Collected data

import Summits.HubbardSuperconductivity.HubbardSuperconductivity.Theses.AposterioriCapRg
import Summits.HubbardSuperconductivity.HubbardSuperconductivity.Theorems.AposterioriCapRgCapRgSymmetricCertificatePinnedStubCooperC4v
import Summits.HubbardSuperconductivity.HubbardSuperconductivity.Theorems.AposterioriCapRgCapRgSymmetricCertificatePinnedStubDominanceOfMargins

/-!
# Crux `CapRgSymmetricCertificatePinned` (stmt-HubbardSuperconductivity-14045), line `strict-continuum-certificate-transfer`
# (v4): stub `stub_certificateOfPerAccuracy` — the crux's certificate conjunct at `(U, μ)` from the per-accuracy block

Support file (`--supports stmt-HubbardSuperconductivity-14045`; registered stub `stub_certificateOfPerAccuracy` of the lead's
skeleton v4; no definition).  This is the composition of skeleton v3 (first lead seat), factored as a theorem: IF at
`(U, μ)`, FOR EVERY mismatch tolerance `c > 0`, there are an admissible frame `K : TrigPolyC4v` and an admissible scale `Λ`
with the pinned shell geometry such that, eventually along `M → ∞`, then `β → ∞`, then `L → ∞` (torus side `L + 1`,
`2(M + 1)` Matsubara frequencies), the Fermi-curve mismatch of `hubbardEffectiveActionCT` is `< c + ½|e_K|` on the shell,
the `d`-wave pairing strength converges to an interior window value `lam ∈ (1/8, 1/5)`, and the remaining clauses hold
STRICTLY (normaliser `≠ 0`, field strengths in `(ζ, 1/ζ)`, `‖𝒱₄‖_∞ < E₁`, truncated remainder `< E₃`, Stoner products
`< 1 − σ`, strict `B₁g` isotypic gap (G), half-bottom second Rayleigh level (H4)), THEN for every tolerance
`Θ = (c₀, w)` there are `K, Λ, L₀` with `symmetricRegimeCertificateT U μ capRgCornerDataT Θ K Λ L₀` — the certificate
conjunct of the crux at `(U, μ)`.  Proof: take `c := c₀ · Λ₁` (`Λ₁ = 1/100 ≤ Λ`), a rational enclosure of width `≤ w`
around `lam` (`rationalEnclosure_of_mem_Ioo`), `L₀, β₀(L), M₀(L, β)` from the eventualities
(`thermodynamicBlock_of_eventually`); strict margins give the non-strict clauses, and (G)+(H4)+`D₄`-covariance give
`CooperDominance` by the landed stubs `stub_dominanceOfMargins` (p85399) and `stub_cooperC4v` (p89297).  [folklore logic
over the tree's definitions; the a-posteriori format of Figueras–Haro–Luque 2016 Thm. 2.5.]
-/

noncomputable section

namespace Summit.HubbardSuperconductivity.CapRgSymmetricCertificatePinned.StrictContinuum

open Filter Topology
open Literature.MathematicalPhysics.QuantumLattice Literature.Probability.LatticeModels Matrix
open scoped BigOperators

/-- **An interior window value has rational enclosures of every width**: for `x ∈ (1/8, 1/5)` and a
rational `w > 0` there are rationals `1/8 ≤ a < x < b ≤ 1/5` with `b - a ≤ w`. -/
theorem rationalEnclosure_of_mem_Ioo {x : ℝ} (hlo : (symmetricWindowLower : ℝ) < x)
    (hhi : x < symmetricWindowUpper) {w : ℚ} (hw : 0 < w) :
    ∃ a b : ℚ, symmetricWindowLower ≤ a ∧ a ≤ b ∧ b ≤ symmetricWindowUpper ∧ b - a ≤ w ∧
      (a : ℝ) < x ∧ x < b := by
  have hw' : (0 : ℝ) < w := by exact_mod_cast hw
  obtain ⟨a, ha1, ha2⟩ := exists_rat_btwn (max_lt hlo (show x - w / 2 < x by linarith))
  obtain ⟨b, hb1, hb2⟩ := exists_rat_btwn (lt_min hhi (show x < x + w / 2 by linarith))
  have ha1' : ((symmetricWindowLower : ℚ) : ℝ) < a := lt_of_le_of_lt (le_max_left _ _) ha1
  have ha1'' : x - w / 2 < a := lt_of_le_of_lt (le_max_right _ _) ha1
  have hb2' : (b : ℝ) < symmetricWindowUpper := lt_of_lt_of_le hb2 (min_le_left _ _)
  have hb2'' : (b : ℝ) < x + w / 2 := lt_of_lt_of_le hb2 (min_le_right _ _)
  refine ⟨a, b, ?_, ?_, ?_, ?_, ha2, hb1⟩
  · exact_mod_cast ha1'.le
  · exact_mod_cast (ha2.trans hb1).le
  · exact_mod_cast hb2'.le
  · have : (b : ℝ) - a ≤ w := by linarith
    exact_mod_cast this

/-- Filter bookkeeping: an `atTop`-eventual property of `L + 1`, `β`, `M + 1` yields the crux's
`∃ L₀ ∀ L ≥ L₀ [NeZero L] ∃ β₀ ∀ β ≥ β₀ ∃ M₀ ∀ M ≥ M₀ [NeZero M]` block. -/
theorem thermodynamicBlock_of_eventually {P : ∀ (L : ℕ) [NeZero L], ℝ → ∀ (M : ℕ) [NeZero M], Prop}
    (h : ∀ᶠ L : ℕ in atTop, ∀ᶠ β : ℝ in atTop, ∀ᶠ M : ℕ in atTop, P (L + 1) β (M + 1)) :
    ∃ L₀ : ℕ, ∀ L : ℕ, L₀ ≤ L → ∀ [NeZero L], ∃ β₀ : ℝ, ∀ β : ℝ, β₀ ≤ β →
      ∃ M₀ : ℕ, ∀ M : ℕ, M₀ ≤ M → ∀ [NeZero M], P L β M := by
  obtain ⟨L₀, hL₀⟩ := eventually_atTop.1 h
  refine ⟨L₀ + 1, fun L hL _ => ?_⟩
  obtain ⟨L', rfl⟩ : ∃ L', L = L' + 1 := ⟨L - 1, by omega⟩
  obtain ⟨β₀, hβ₀⟩ := eventually_atTop.1 (hL₀ L' (by omega))
  refine ⟨β₀, fun β hβ => ?_⟩
  obtain ⟨M₀, hM₀⟩ := eventually_atTop.1 (hβ₀ β hβ)
  refine ⟨M₀ + 1, fun M hM _ => ?_⟩
  obtain ⟨M', rfl⟩ : ∃ M', M = M' + 1 := ⟨M - 1, by omega⟩
  exact hM₀ M' (by omega)

/-- **Stub `stub_certificateOfPerAccuracy`**: the per-accuracy block at `(U, μ)` implies the crux's certificate
conjunct at `(U, μ)` — for every tolerance `Θ` a frame `K`, a scale `Λ` and a threshold `L₀` with
`symmetricRegimeCertificateT U μ capRgCornerDataT Θ K Λ L₀`. -/
theorem stub_certificateOfPerAccuracy : ∀ (U μ : ℝ),
    (∀ c : ℝ, 0 < c → ∃ (K : TrigPolyC4v) (Λ : ℝ),
        capRgCornerDataT.AdmitsFrameNorm (K.coeffNorm capRgCornerDataT.frameDecay) ∧
        capRgCornerDataT.AdmitsScale Λ ∧
        ShellGeometry (renormalisedBandC μ K) Λ capRgCornerDataT.velLower capRgCornerDataT.velUpper
          capRgCornerDataT.curvLower capRgCornerDataT.curvUpper capRgCornerDataT.vanHoveDist ∧
        (∀ᶠ L : ℕ in atTop, ∀ᶠ β : ℝ in atTop, ∀ᶠ M : ℕ in atTop,
          ∀ k ∈ momentumShell (L + 1) (nambuXiCT (L + 1) μ K) Λ, ∀ σ : Fin 2,
            |(selfEnergy (L + 1) (M + 1) β (hubbardEffectiveActionCT (L + 1) (M + 1) β U μ 0 K Λ)
                (omega0 (M + 1), k) σ).re| <
              c + capRgCornerDataT.slopeAllowance * |nambuXiCT (L + 1) μ K k|) ∧
        (∃ lam : ℝ, ((symmetricWindowLower : ℝ) < lam ∧ lam < symmetricWindowUpper) ∧
          ∀ η : ℝ, 0 < η → ∀ᶠ L : ℕ in atTop, ∀ᶠ β : ℝ in atTop, ∀ᶠ M : ℕ in atTop,
            |pairingStrength (L + 1) (M + 1) β (nambuXiCT (L + 1) μ K) Λ
                (hubbardEffectiveActionCT (L + 1) (M + 1) β U μ 0 K Λ) - lam| < η) ∧
        (∀ᶠ L : ℕ in atTop, ∀ᶠ β : ℝ in atTop, ∀ᶠ M : ℕ in atTop,
          hubbardEffPartitionFnCT (L + 1) (M + 1) β U μ 0 K Λ ≠ 0 ∧
          (∀ k ∈ momentumShell (L + 1) (nambuXiCT (L + 1) μ K) Λ, ∀ σ : Fin 2,
            (capRgCornerDataT.fieldFloor : ℝ) <
                fieldStrengthSpin (L + 1) (M + 1) β (hubbardEffectiveActionCT (L + 1) (M + 1) β U μ 0 K Λ) k σ ∧
              fieldStrengthSpin (L + 1) (M + 1) β (hubbardEffectiveActionCT (L + 1) (M + 1) β U μ 0 K Λ) k σ <
                1 / capRgCornerDataT.fieldFloor) ∧
          vertexSupNorm (L + 1) (M + 1) β (hubbardEffectiveActionCT (L + 1) (M + 1) β U μ 0 K Λ) 4 <
            capRgCornerDataT.quarticBound ∧
          remainderWeightNormUpTo (L + 1) (M + 1) capRgCornerDataT.remainderDegree β
              ((capRgCornerDataT.fieldRadius : ℝ) ^ 2 * Λ)
              (hubbardEffectiveActionCT (L + 1) (M + 1) β U μ 0 K Λ) < capRgCornerDataT.remainderBound ∧
          (∀ q : TorusSite 2 (L + 1),
            stonerCharge (L + 1) (M + 1) β (nambuXiCT (L + 1) μ K) Λ
                (hubbardEffectiveActionCT (L + 1) (M + 1) β U μ 0 K Λ) q < 1 - capRgCornerDataT.stonerMargin ∧
              stonerSpin (L + 1) (M + 1) β (nambuXiCT (L + 1) μ K) Λ
                (hubbardEffectiveActionCT (L + 1) (M + 1) β U μ 0 K Λ) q < 1 - capRgCornerDataT.stonerMargin) ∧
          (⨅ f : {f : TorusSite 2 (L + 1) → ℂ // star f ⬝ᵥ f = 1 ∧ IsB1g f},
              reRayleigh (cooperMatrix (L + 1) (M + 1) β (nambuXiCT (L + 1) μ K) Λ
                (hubbardEffectiveActionCT (L + 1) (M + 1) β U μ 0 K Λ)) f.1) <
            ⨅ g : {g : TorusSite 2 (L + 1) → ℂ // star g ⬝ᵥ g = 1 ∧
                ∀ f : TorusSite 2 (L + 1) → ℂ, IsB1g f → star f ⬝ᵥ g = 0},
              reRayleigh (cooperMatrix (L + 1) (M + 1) β (nambuXiCT (L + 1) μ K) Λ
                (hubbardEffectiveActionCT (L + 1) (M + 1) β U μ 0 K Λ)) g.1 ∧
          -(-cooperMatrix (L + 1) (M + 1) β (nambuXiCT (L + 1) μ K) Λ
                (hubbardEffectiveActionCT (L + 1) (M + 1) β U μ 0 K Λ)).supRayleigh / 2 ≤
            ⨆ f : {f : TorusSite 2 (L + 1) → ℂ // star f ⬝ᵥ f = 1},
              ⨅ g : {g : TorusSite 2 (L + 1) → ℂ // star g ⬝ᵥ g = 1 ∧ star f.1 ⬝ᵥ g = 0},
                reRayleigh (cooperMatrix (L + 1) (M + 1) β (nambuXiCT (L + 1) μ K) Λ
                  (hubbardEffectiveActionCT (L + 1) (M + 1) β U μ 0 K Λ)) g.1)) →
    ∀ Θ : SymmetricTolerance, ∃ (K : TrigPolyC4v) (Λ : ℝ) (L₀ : ℕ),
      symmetricRegimeCertificateT U μ capRgCornerDataT Θ K Λ L₀ := by
  intro U μ hacc Θ
  -- the mismatch tolerance handed to C⁺′: `c := c₀ · Λ₁ ≤ c₀ · Λ`
  have hc : (0 : ℝ) < Θ.mismatch * capRgCornerDataT.scaleLower :=
    mul_pos (by exact_mod_cast Θ.mismatch_pos) (by exact_mod_cast capRgCornerDataT.scaleLower_pos)
  obtain ⟨K, Λ, hframe, hΛ, hgeom, hmis, ⟨lam, ⟨hlo, hhi⟩, hconv⟩, hblock⟩ := hacc _ hc
  have hcΛ : (Θ.mismatch : ℝ) * capRgCornerDataT.scaleLower ≤ Θ.mismatch * Λ :=
    mul_le_mul_of_nonneg_left hΛ.1 (by exact_mod_cast Θ.mismatch_pos.le)
  -- the rational enclosure, chosen outside the thermodynamic block
  obtain ⟨a, b, ha, hab, hb, hw, hax, hxb⟩ := rationalEnclosure_of_mem_Ioo hlo hhi Θ.width_pos
  have hη : 0 < min (lam - a) (b - lam) := lt_min (by linarith) (by linarith)
  have hwin := hconv _ hη
  refine ⟨K, Λ, ?_⟩
  -- pointwise, strict margins ⇒ the seven clauses, eventually in `(L, β, M)`
  have hev : ∀ᶠ L : ℕ in atTop, ∀ᶠ β : ℝ in atTop, ∀ᶠ M : ℕ in atTop,
      SymmetricCertifiedAtT capRgCornerDataT Θ a b Λ (L + 1) (M + 1) β (nambuXiCT (L + 1) μ K)
        (hubbardEffectiveActionCT (L + 1) (M + 1) β U μ 0 K Λ) (hubbardEffPartitionFnCT (L + 1) (M + 1) β U μ 0 K Λ) := by
    refine (hmis.and (hwin.and hblock)).mono fun L hL => ?_
    refine (hL.1.and (hL.2.1.and hL.2.2)).mono fun β hβ => ?_
    refine (hβ.1.and (hβ.2.1.and hβ.2.2)).mono fun M hM => ?_
    obtain ⟨hmis', hwin', hZ, hz, h4, hrem, hst, hgap, hsecond⟩ := hM
    have hwin'' := abs_sub_lt_iff.1 hwin'
    have hlam_a : (a : ℝ) ≤ pairingStrength (L + 1) (M + 1) β (nambuXiCT (L + 1) μ K) Λ
        (hubbardEffectiveActionCT (L + 1) (M + 1) β U μ 0 K Λ) := by
      have := min_le_left (lam - a) (b - lam); linarith [hwin''.1, hwin''.2]
    have hlam_b : pairingStrength (L + 1) (M + 1) β (nambuXiCT (L + 1) μ K) Λ
        (hubbardEffectiveActionCT (L + 1) (M + 1) β U μ 0 K Λ) ≤ b := by
      have := min_le_right (lam - a) (b - lam); linarith [hwin''.1, hwin''.2]
    have ha_pos : (0 : ℝ) < a := by
      have h18 : ((symmetricWindowLower : ℚ) : ℝ) ≤ a := by exact_mod_cast ha
      have : ((symmetricWindowLower : ℚ) : ℝ) = 1 / 8 := by norm_num [symmetricWindowLower]
      linarith
    have hneg : -(-cooperMatrix (L + 1) (M + 1) β (nambuXiCT (L + 1) μ K) Λ
        (hubbardEffectiveActionCT (L + 1) (M + 1) β U μ 0 K Λ)).supRayleigh < 0 := by
      have : (a : ℝ) ≤ (-cooperMatrix (L + 1) (M + 1) β (nambuXiCT (L + 1) μ K) Λ
          (hubbardEffectiveActionCT (L + 1) (M + 1) β U μ 0 K Λ)).supRayleigh := hlam_a
      linarith
    have hdom : CooperDominance (cooperMatrix (L + 1) (M + 1) β (nambuXiCT (L + 1) μ K) Λ
        (hubbardEffectiveActionCT (L + 1) (M + 1) β U μ 0 K Λ)) :=
      stub_dominanceOfMargins (L + 1) _ (fun γ k k' => stub_cooperC4v (L + 1) (M + 1) β U μ Λ K γ k k')
        hgap hneg hsecond
    refine ⟨hZ, fun k hk σ => ?_, fun k hk σ => ⟨(hz k hk σ).1.le, (hz k hk σ).2.le⟩, h4.le, hrem.le,
      ⟨hdom, fun q => ⟨(hst q).1.le, (hst q).2.le⟩⟩, hlam_a, hlam_b⟩
    exact ((hmis' k hk σ).trans_le (by linarith)).le
  obtain ⟨L₀, hL₀⟩ := thermodynamicBlock_of_eventually
    (P := fun L _ β M _ => SymmetricCertifiedAtT capRgCornerDataT Θ a b Λ L M β (nambuXiCT L μ K)
      (hubbardEffectiveActionCT L M β U μ 0 K Λ) (hubbardEffPartitionFnCT L M β U μ 0 K Λ)) hev
  exact ⟨L₀, hframe, hΛ, hgeom, a, b, ha, hab, hb, hw, hL₀⟩

end Summit.HubbardSuperconductivity.CapRgSymmetricCertificatePinned.StrictContinuum

end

Work to be completed – Among the lines above, find those carrying the word "value" and copy them out.

Response for this exercise –
the `d`-wave pairing strength converges to an interior window value `lam ∈ (1/8, 1/5)`, and the remaining clauses hold
/-- **An interior window value has rational enclosures of every width**: for `x ∈ (1/8, 1/5)` and a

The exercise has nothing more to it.